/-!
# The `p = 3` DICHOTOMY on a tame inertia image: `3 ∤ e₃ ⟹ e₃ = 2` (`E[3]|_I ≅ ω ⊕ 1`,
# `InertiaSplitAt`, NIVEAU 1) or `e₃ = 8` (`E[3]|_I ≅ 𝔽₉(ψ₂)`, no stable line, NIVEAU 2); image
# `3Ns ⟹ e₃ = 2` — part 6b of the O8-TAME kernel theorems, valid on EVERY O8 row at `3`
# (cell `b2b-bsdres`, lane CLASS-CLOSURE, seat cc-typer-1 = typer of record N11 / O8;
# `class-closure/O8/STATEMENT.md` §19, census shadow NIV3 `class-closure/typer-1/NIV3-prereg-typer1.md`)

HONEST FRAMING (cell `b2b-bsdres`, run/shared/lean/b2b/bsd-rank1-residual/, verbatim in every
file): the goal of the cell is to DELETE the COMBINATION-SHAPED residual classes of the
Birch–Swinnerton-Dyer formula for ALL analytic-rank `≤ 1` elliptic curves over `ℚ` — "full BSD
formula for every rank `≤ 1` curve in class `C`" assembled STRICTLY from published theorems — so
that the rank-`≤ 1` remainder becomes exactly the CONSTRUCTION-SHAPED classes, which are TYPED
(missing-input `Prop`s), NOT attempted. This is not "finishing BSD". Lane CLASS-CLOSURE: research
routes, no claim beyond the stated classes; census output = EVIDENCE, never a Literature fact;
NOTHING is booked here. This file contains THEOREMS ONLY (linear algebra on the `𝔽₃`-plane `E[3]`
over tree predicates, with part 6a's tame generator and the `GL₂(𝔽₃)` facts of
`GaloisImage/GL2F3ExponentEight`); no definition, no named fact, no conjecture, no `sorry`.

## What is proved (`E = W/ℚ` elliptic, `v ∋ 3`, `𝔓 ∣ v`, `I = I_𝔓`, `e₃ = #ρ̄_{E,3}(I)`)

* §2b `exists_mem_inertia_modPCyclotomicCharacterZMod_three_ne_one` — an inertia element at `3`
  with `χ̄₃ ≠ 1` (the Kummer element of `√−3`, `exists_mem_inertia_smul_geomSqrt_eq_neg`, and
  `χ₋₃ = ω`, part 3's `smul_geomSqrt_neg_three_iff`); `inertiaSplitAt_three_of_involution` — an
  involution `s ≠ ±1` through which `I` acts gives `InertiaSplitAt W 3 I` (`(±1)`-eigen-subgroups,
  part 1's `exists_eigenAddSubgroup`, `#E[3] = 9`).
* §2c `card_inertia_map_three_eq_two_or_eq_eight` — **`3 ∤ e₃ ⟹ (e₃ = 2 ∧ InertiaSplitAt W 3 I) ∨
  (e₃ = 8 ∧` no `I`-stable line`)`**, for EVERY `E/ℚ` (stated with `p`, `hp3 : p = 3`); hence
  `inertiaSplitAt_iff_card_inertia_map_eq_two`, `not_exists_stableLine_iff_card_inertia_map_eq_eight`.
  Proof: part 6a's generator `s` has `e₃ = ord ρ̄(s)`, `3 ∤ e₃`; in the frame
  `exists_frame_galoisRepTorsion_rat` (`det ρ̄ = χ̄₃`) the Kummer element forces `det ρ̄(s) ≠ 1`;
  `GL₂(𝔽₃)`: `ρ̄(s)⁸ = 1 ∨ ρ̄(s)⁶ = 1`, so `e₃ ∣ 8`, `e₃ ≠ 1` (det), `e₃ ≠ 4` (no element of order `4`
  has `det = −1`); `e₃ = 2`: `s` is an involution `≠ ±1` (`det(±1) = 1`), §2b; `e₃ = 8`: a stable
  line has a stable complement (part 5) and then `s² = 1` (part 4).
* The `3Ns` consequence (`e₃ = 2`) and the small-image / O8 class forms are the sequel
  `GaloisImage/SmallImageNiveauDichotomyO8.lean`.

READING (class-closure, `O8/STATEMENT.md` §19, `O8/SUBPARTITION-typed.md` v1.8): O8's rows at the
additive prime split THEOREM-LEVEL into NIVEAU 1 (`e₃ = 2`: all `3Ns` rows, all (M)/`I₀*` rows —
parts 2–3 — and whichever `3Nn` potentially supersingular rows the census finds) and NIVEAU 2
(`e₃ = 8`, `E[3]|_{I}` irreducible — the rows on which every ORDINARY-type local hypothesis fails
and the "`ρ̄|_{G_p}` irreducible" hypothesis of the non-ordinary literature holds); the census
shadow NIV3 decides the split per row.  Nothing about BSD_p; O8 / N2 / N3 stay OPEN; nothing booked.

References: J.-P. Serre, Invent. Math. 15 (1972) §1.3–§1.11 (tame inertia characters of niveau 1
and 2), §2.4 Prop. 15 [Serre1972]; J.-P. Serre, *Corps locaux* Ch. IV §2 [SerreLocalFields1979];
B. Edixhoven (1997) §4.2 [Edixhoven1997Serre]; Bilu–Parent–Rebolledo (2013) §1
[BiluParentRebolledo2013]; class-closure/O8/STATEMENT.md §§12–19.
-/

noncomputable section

◇ ◇ ◇

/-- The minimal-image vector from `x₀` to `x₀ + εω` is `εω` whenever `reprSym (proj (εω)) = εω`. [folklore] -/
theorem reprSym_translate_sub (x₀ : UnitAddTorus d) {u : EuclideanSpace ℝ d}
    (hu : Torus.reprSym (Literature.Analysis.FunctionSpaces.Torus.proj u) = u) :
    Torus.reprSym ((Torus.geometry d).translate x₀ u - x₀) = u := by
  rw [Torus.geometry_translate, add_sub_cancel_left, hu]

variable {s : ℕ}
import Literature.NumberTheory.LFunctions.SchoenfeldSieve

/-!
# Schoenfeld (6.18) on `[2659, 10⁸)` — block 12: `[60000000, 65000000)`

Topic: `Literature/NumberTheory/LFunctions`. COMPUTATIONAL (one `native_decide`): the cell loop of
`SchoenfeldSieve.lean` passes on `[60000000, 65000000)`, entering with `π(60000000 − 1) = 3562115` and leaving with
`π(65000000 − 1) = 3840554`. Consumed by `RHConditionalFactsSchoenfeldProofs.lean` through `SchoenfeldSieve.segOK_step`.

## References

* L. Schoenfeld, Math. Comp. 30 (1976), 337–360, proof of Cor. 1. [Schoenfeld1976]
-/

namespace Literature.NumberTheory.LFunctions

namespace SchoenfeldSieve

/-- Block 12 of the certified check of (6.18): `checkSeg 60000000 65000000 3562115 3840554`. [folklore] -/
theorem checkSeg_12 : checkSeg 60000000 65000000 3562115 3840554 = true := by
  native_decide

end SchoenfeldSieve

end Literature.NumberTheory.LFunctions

◇ ◇ ◇

Instructions to follow:
The response must hold only the lines above from the line with "local hypothesis fails" through the line with "noncomputable section", each copied exactly, both ends kept.

Answer space:
(`e₃ = 8`, `E[3]|_{I}` irreducible — the rows on which every ORDINARY-type local hypothesis fails
and the "`ρ̄|_{G_p}` irreducible" hypothesis of the non-ordinary literature holds); the census
shadow NIV3 decides the split per row.  Nothing about BSD_p; O8 / N2 / N3 stay OPEN; nothing booked.

References: J.-P. Serre, Invent. Math. 15 (1972) §1.3–§1.11 (tame inertia characters of niveau 1
and 2), §2.4 Prop. 15 [Serre1972]; J.-P. Serre, *Corps locaux* Ch. IV §2 [SerreLocalFields1979];
B. Edixhoven (1997) §4.2 [Edixhoven1997Serre]; Bilu–Parent–Rebolledo (2013) §1
[BiluParentRebolledo2013]; class-closure/O8/STATEMENT.md §§12–19.
-/

noncomputable section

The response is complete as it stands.